The victor, Henry Tudor, went on to reign as King Henry VII and founded the Tudor dynasty.
Richard was buried, without a coffin, in a church that was later demolished. For centuries his image was defined by William Shakespeare's "Richard III": a hunchbacked, power-hungry tyrant who murdered his two young nephews because they were rivals for the crown.
Some historians argue Richard was a relatively enlightened monarch whose reign between 1483 and 1485 saw reforms including the introduction of the right to bail and the lifting of restrictions on books and printing presses.
Many of those who this week came to Leicester, 100 miles (160 kilometers) north of London, are unabashed Richard fans, ecstatic that he is finally getting his due.
"He suffered such indignities after death," said May Doherty, who had flown from Northern Ireland to stand outside the cathedral. "This is brilliant to see. It's how a king should be buried."
Doherty and a friend had come dressed in 15th-century garb — or as close as they could find on the Internet.
"I might be Elizabethan," a hundred years too modern, she said. "I'm not sure."
Michele Wild, from the central England city of Birmingham, lined up for two-and-a-half hours to view the coffin before it was buried.
"It was one of those queues where you don't mind queuing," she said. "You feel like you're part of a silent protest about the Tudor propaganda that has been maligning him for 500 years."
Richard's fans and foes alike agreed that Thursday's service was a historic occasion. Elizabeth has ruled for 63 years, and most Britons have never seen a king buried.
The service — not a funeral, organizers stressed, since he probably had a simple one in 1485 — borrowed from 15th-century rites, with Latin and plainsong amid the modern hymns.

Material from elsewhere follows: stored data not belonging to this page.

import Mathlib
import HarnessLib
import Summits.Ventures.LatticeQCDFlow.Scaling.U1WilsonIdentityFlowLaw
import Summits.Ventures.LatticeQCDFlow.Scaling.AcceptanceEssEightNinthsStrict

/-!
# LatticeQCDFlow / Scaling — the untrained U(1) Wilson sampler in box coordinates: the
# `(8/9)·ESS` floor is STRICT on every finite complex and on the periodic torus

HONEST FRAMING: exact (Metropolis-corrected) sampling algorithms for lattice gauge theory;
figures of merit are autocorrelation/cost numbers at stated couplings and volumes; no
continuum-physics claim.

Venture `LatticeQCDFlow` (cell pub-lqcd), topic `Scaling`; FANOUT row 3 (`s0-u1-a`, S0-B
implementation A, GEN-14).  NEW WORK of the cell (elementary): row 3's strict floor for weights
bounded below (`Scaling/AcceptanceEssEightNinthsStrict`, imported) applied to row 3's box-coordinate
untrained U(1) Wilson sampler (`Scaling/U1WilsonIdentityFlowLaw`, imported: any finite complex `Ps`,
incidences `inc`, couplings `βp`, weight `W(θ) = exp(Σ_p β_p cos θ_p)` on `(0, 2π]^{n+1}` against the
Haar density `(2π)^{−(n+1)}`; the periodic `L₁ × L₂` torus at uniform coupling via row 5's
`torus_u1WilsonZ_uniform`).  NO definition is introduced.

* `u1WilsonWeight_ge` — `W(θ) ≥ exp(−Σ_p |β_p|)`: the importance ratio `W·(2π)^{n+1}` of the
  untrained sampler is bounded below by a positive constant;
* **`u1WilsonIdentityFlow_meanAccept_gt`** — for EVERY coupling family,
  `(8/9)·Z(β)²/((2π)^{n+1} Z(2β)) < acc` STRICTLY (GEN-13's sandwich, floor side);
* **`u1TorusIdentityFlow_meanAccept_gt`** — on the torus,
  `(8/9)·(Σₖ I_{|k|}(β)^V)²/Σₖ I_{|k|}(2β)^V < acc` for every `β` and `V = L₁L₂`.

Reading (value-free): the zero-training row of the S0-B board accepts strictly more often than `8/9`
of its effective sample size, at every coupling and volume, also in the box-coordinate torus
description of row 5.  NOT CLAIMED: strictness of the Bhattacharyya CEILING in box coordinates (done
for theory-2's Haar-measure formulation in `Scaling/WilsonActionNontrivial`, `L ≥ 2`); any
acceptance VALUE of ours; nothing re-scored.
-/

noncomputable section

namespace Summit.Ventures.LatticeQCDFlow.Theory2

open MeasureTheory Real Set Finset
open Literature.Analysis.FunctionSpaces (besselI)
open Summit.Ventures.LatticeQCDFlow.Scoring

/-! ## Any finite complex -/

section General

variable {n : ℕ} {ι : Type*} (Ps : Finset ι) (inc : ι → Fin (n + 1) → ℤ) (βp : ι → ℝ)

/-- **The Wilson weight is bounded below**: `exp(Σ_p β_p cos θ_p) ≥ exp(−Σ_p |β_p|)`. [folklore] -/
theorem u1WilsonWeight_ge (θ : Fin (n + 1) → ℝ) :
    Real.exp (-∑ p ∈ Ps, |βp p|) ≤ u1WilsonWeight Ps inc βp θ := by
  unfold u1WilsonWeight
  refine Real.exp_le_exp.2 ?_
  rw [← sum_neg_distrib]
  refine sum_le_sum fun p _ => ?_
  have h1 := Real.abs_cos_le_one (u1PlaqAngle inc p θ)
  have h2 : |βp p * Real.cos (u1PlaqAngle inc p θ)| ≤ |βp p| := by
    rw [abs_mul]
    exact mul_le_of_le_one_right (abs_nonneg _) h1
  linarith [neg_abs_le (βp p * Real.cos (u1PlaqAngle inc p θ))]

/-- **STRICT `(8/9)·ESS` FLOOR FOR THE UNTRAINED U(1) WILSON SAMPLER** (any finite complex, any
couplings): `(8/9)·Z(β)²/((2π)^{n+1}·Z(2β)) < ∫∫ min(p(θ)q, p(θ′)q)`. [ours] -/
theorem u1WilsonIdentityFlow_meanAccept_gt :
    8 / 9 * (u1WilsonZ Ps inc βp ^ 2 / ((2 * π) ^ (n + 1) * u1WilsonZ Ps inc (fun p => 2 * βp p)))
      < ∫ θ in u1TorusBox (n + 1), ∫ θ' in u1TorusBox (n + 1),
          min (u1WilsonWeight Ps inc βp θ / u1WilsonZ Ps inc βp * (1 / (2 * π) ^ (n + 1)))
            (u1WilsonWeight Ps inc βp θ' / u1WilsonZ Ps inc βp * (1 / (2 * π) ^ (n + 1))) := by
  set μ : Measure (Fin (n + 1) → ℝ) := volume.restrict (u1TorusBox (n + 1)) with hμ
  have hc : (0 : ℝ) < (2 * π) ^ (n + 1) := by positivity
  have hw0 := u1WilsonWeight_pos Ps inc βp
  have hwm : Measurable (u1WilsonWeight Ps inc βp) := (continuous_u1WilsonWeight Ps inc βp).measurable
  have hwi : Integrable (u1WilsonWeight Ps inc βp) μ := integrable_u1WilsonWeight Ps inc βp
  have hq0 : ∀ _θ : Fin (n + 1) → ℝ, (0 : ℝ) < 1 / (2 * π) ^ (n + 1) := fun _ => by positivity
  have hqm : Measurable fun _ : Fin (n + 1) → ℝ => (1 / (2 * π) ^ (n + 1) : ℝ) := measurable_const
  have hqi : Integrable (fun _ : Fin (n + 1) → ℝ => (1 / (2 * π) ^ (n + 1) : ℝ)) μ := by
    haveI := isFiniteMeasure_volume_restrict_u1TorusBox (n + 1)
    exact integrable_const _
  have hq1 : ∫ _θ, (1 / (2 * π) ^ (n + 1) : ℝ) ∂μ = 1 := integral_u1HaarD
  have hW₂c : Continuous fun θ => u1WilsonWeight Ps inc βp θ / (1 / (2 * π) ^ (n + 1))
      * u1WilsonWeight Ps inc βp θ :=
    ((continuous_u1WilsonWeight Ps inc βp).div_const _).mul (continuous_u1WilsonWeight Ps inc βp)
  have hW₂ : Integrable (fun θ => u1WilsonWeight Ps inc βp θ / (1 / (2 * π) ^ (n + 1))
      * u1WilsonWeight Ps inc βp θ) μ := integrableOn_u1TorusBox hW₂c
  have hW₂val : ∫ θ, u1WilsonWeight Ps inc βp θ / (1 / (2 * π) ^ (n + 1))
      * u1WilsonWeight Ps inc βp θ ∂μ = (2 * π) ^ (n + 1) * u1WilsonZ Ps inc (fun p => 2 * βp p) := by
    have e : ∀ θ, u1WilsonWeight Ps inc βp θ / (1 / (2 * π) ^ (n + 1)) * u1WilsonWeight Ps inc βp θ
        = (2 * π) ^ (n + 1) * u1WilsonWeight Ps inc (fun p => 2 * βp p) θ := by
      intro θ
      rw [← u1WilsonWeight_sq]
      field_simp
    simp_rw [e]
    rw [integral_const_mul, hμ, ← u1WilsonZ]
  -- the ratio is bounded below by `(2π)^{n+1} e^{−Σ|β_p|}`
  have ht₀ : 0 < Real.exp (-∑ p ∈ Ps, |βp p|) * (2 * π) ^ (n + 1) := by positivity
  have hb : ∀ θ : Fin (n + 1) → ℝ, Real.exp (-∑ p ∈ Ps, |βp p|) * (2 * π) ^ (n + 1)
      ≤ u1WilsonWeight Ps inc βp θ / (1 / (2 * π) ^ (n + 1)) := fun θ => by
    rw [div_div_eq_mul_div, div_one]
    exact mul_le_mul_of_nonneg_right (u1WilsonWeight_ge Ps inc βp θ) hc.le
  have h := meanAccept_overlapForm_gt_eight_ninths_ESS (μ := μ) hw0 hwm hwi hq0 hqm hqi hq1 hW₂ ht₀ hb
  have hZdef : ∫ z, u1WilsonWeight Ps inc βp z ∂μ = u1WilsonZ Ps inc βp := by rw [hμ, ← u1WilsonZ]
  rw [hZdef, hW₂val] at h
  calc 8 / 9 * (u1WilsonZ Ps inc βp ^ 2 / ((2 * π) ^ (n + 1) * u1WilsonZ Ps inc (fun p => 2 * βp p)))
      = 8 * u1WilsonZ Ps inc βp ^ 2 / (9 * ((2 * π) ^ (n + 1) * u1WilsonZ Ps inc (fun p => 2 * βp p))) := by
        ring
    _ < _ := h

end General

/-! ## The periodic `L₁ × L₂` torus at uniform coupling -/

section Torus

variable {L₁ L₂ : ℕ} [NeZero L₁] [NeZero L₂] {n : ℕ}
  (e : Fin 2 × (Fin L₁ × Fin L₂) ≃ Fin (n + 1)) (β : ℝ)

/-- **STRICT FLOOR ON THE TORUS**: for every `β` and `V = L₁L₂`,
`(8/9)·(Σₖ I_{|k|}(β)^V)²/Σₖ I_{|k|}(2β)^V < acc` for the untrained U(1) Wilson sampler of the
periodic torus. [ours] -/
theorem u1TorusIdentityFlow_meanAccept_gt :
    8 / 9 * ((∑' k : ℤ, besselI k.natAbs β ^ (L₁ * L₂)) ^ 2
        / ∑' k : ℤ, besselI k.natAbs (2 * β) ^ (L₁ * L₂))
      < ∫ θ in u1TorusBox (n + 1), ∫ θ' in u1TorusBox (n + 1),
          min (u1WilsonWeight univ (torusInc e) (fun _ => β) θ
                / u1WilsonZ univ (torusInc e) (fun _ => β) * (1 / (2 * π) ^ (n + 1)))
            (u1WilsonWeight univ (torusInc e) (fun _ => β) θ'
                / u1WilsonZ univ (torusInc e) (fun _ => β) * (1 / (2 * π) ^ (n + 1))) := by
  have h := u1WilsonIdentityFlow_meanAccept_gt univ (torusInc e) (fun _ => β)
  have hc : (0 : ℝ) < (2 * π) ^ (n + 1) := by positivity
  have hS : ∀ A B : ℝ, ((2 * π) ^ (n + 1) * A) ^ 2 / ((2 * π) ^ (n + 1) * ((2 * π) ^ (n + 1) * B))
      = A ^ 2 / B := fun A B => by
    rw [mul_pow, ← mul_assoc, ← sq, mul_div_mul_left _ _ (pow_ne_zero 2 hc.ne')]
  calc 8 / 9 * ((∑' k : ℤ, besselI k.natAbs β ^ (L₁ * L₂)) ^ 2
          / ∑' k : ℤ, besselI k.natAbs (2 * β) ^ (L₁ * L₂))
      = 8 / 9 * (u1WilsonZ univ (torusInc e) (fun _ => β) ^ 2
          / ((2 * π) ^ (n + 1) * u1WilsonZ univ (torusInc e) (fun _ => 2 * β))) := by
        rw [torus_u1WilsonZ_uniform e β, torus_u1WilsonZ_uniform e (2 * β), hS]
    _ < _ := h

end Torus

end Summit.Ventures.LatticeQCDFlow.Theory2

There was star power, too, as Cumberbatch — who plays Richard III in the BBC's Shakespearean TV series "The Hollow Crown" — read a poem by Poet Laureate Carol Ann Duffy.
University of Leicester genealogists, leaving no Richard-related stone unturned, have identified Cumberbatch as the late king's second cousin, 16 times removed.
"Grant me the carving of my name," Cumberbatch read, of a king who lay for centuries in an unmarked and forgotten grave.
That wish was granted. In a climax of simple dignity, the king's oak coffin was lowered by a group of soldier pallbearers into a grave in the cathedral floor, surrounded by black Swaledale stone carved with his name: "Richard III."
The coffin was made by Michael Ibsen, a 17th great-grandnephew of Richard whose DNA helped identify the parking-lot skeleton.
Archbishop of Canterbury Justin Welby, leader of the Church of England, scattered dirt taken from the sites of Richard's birth, childhood and death on the coffin, and spoke the words: "Earth to earth, ashes to ashes, dust to dust."
Richard remains a contentious figure. The current queen — a distant relative, though not a descendant — did not attend the service. She sent her daughter-in-law Sophie, Countess of Wessex, to represent the royal family.
Elizabeth wrote a note for the order of service, noting neutrally that the reburial "is an event of great national and international significance."
"Today we recognize a king who lived through turbulent times and whose Christian faith sustained him in life and death," the queen wrote.
Handa Bray, whose ancestor Sir Reginald Bray fought for Henry at Bosworth, was among a group of descendants from the opposing sides of the 15th-century Wars of the Roses, brought together in a spirit of reconciliation.
She said she was happy to be there, but was not ready to rewrite history just yet.
"I think he fought very bravely in battle," she said of Richard. "But I'm glad we won.
"I'm here to pay my respects — but to carry on cheering for the Tudors."